# Pearle Malt



## milob40 (29/2/12)

i bought some pearle malt to make a particular recipe from the db but can't remember what recipe it was,
any suggestions or can i just sub it for ale malt?


----------



## Ross (29/2/12)

Excellent all round ale malt - generally our british ale malt of choice in the brewery.

cheers Ross


----------



## fawnroux (29/2/12)

I second that. 

I use it in a best bitter. Tasty beer


----------



## Lord Raja Goomba I (29/2/12)

My fave base malt.

Can be used for APA, AIPA, ESB, Standard Bitter, low abv English Pale Ale (with Willamette and 3.5% - excellent beer).

Plays well with:

Anything crystal
Rye/Caramel Rye
Wheat/Red Wheat
Cara-justaboutanything

It seems to (and this is purely from experience, rather than a theoretically based dissertation) have excellent diastatic power for getting the most sugaz from spec malts.

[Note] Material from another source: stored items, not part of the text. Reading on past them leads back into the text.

/-- «Each of the latter intersections consists of precisely one point» — for as many translates as components and a
BIJECTIVE index choice `f` (a permutation `(i, j, k)` of the three components), `τ₁(D_{f(1)}) ∩ τ₂(D_{f(2)}) ∩ τ₃(D_{f(3)})`
is the single point whose `i`-th coordinate is the `i`-th coordinate of the corner of the translate assigned to `i`.
[cite: Markman2025SecantWeil, Lemma 9.3.1 (proof), v2 p. 81 L58–59] -/
theorem iInter_slices_bijective_eq_singleton {κ : Type*} (t : κ → ι → A) (f : κ → ι)
    (hf : Function.Bijective f) :
    (⋂ k, {x : ι → A | x (f k) = t k (f k)}) = {fun i => t ((Equiv.ofBijective f hf).symm i) i} := by
  set e := Equiv.ofBijective f hf with he
  have hef : ∀ k, e k = f k := fun k => rfl
  ext x
  simp only [mem_iInter, mem_setOf_eq, mem_singleton_iff]
  constructor
  · intro hx
    funext i
    have hk := hx (e.symm i)
    rwa [← hef, e.apply_symm_apply] at hk
  · rintro rfl k
    show t (e.symm (f k)) (f k) = t k (f k)
    rw [← hef, e.symm_apply_apply]

/-- «Hence, all triple intersections … are finite»: with as many translates as components (`#κ = #ι`, here `3 = 3`),
in general position, `∩_k τ_k(Θ)` is a finite union (over the injective = bijective index choices, at most `(#ι)!` of
them) of single points. [cite: Markman2025SecantWeil, Lemma 9.3.1 (proof), v2 p. 81 L49–64] -/
theorem iInter_theta_finite {κ : Type*} [Fintype κ] [Fintype ι] (hcard : Fintype.card κ = Fintype.card ι)
    (t : κ → ι → A) (ht : ∀ j k, j ≠ k → ∀ i, t j i ≠ t k i) :
    (⋂ k, {x : ι → A | ∃ i, x i = t k i}).Finite := by
  rw [iInter_theta_eq_iUnion_injective t ht]
  refine finite_iUnion fun f => ?_
  have hbij : Function.Bijective f.1 :=
    (Fintype.bijective_iff_injective_and_card f.1).mpr ⟨f.2, hcard⟩
  rw [iInter_slices_bijective_eq_singleton t f.1 hbij]
  exact finite_singleton _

Look for any of my APA on the recipedb, all of them use it as a base - and there are feedbacks from others who've used the recipe.

And with Ross selling 5kg of it at 3.50 per kg, I'm never unhappy.


----------



## goldstar (29/2/12)

Also agree with all comments above. It makes it in as my base malt in my Pommy and Yank beers. Go nuts!


----------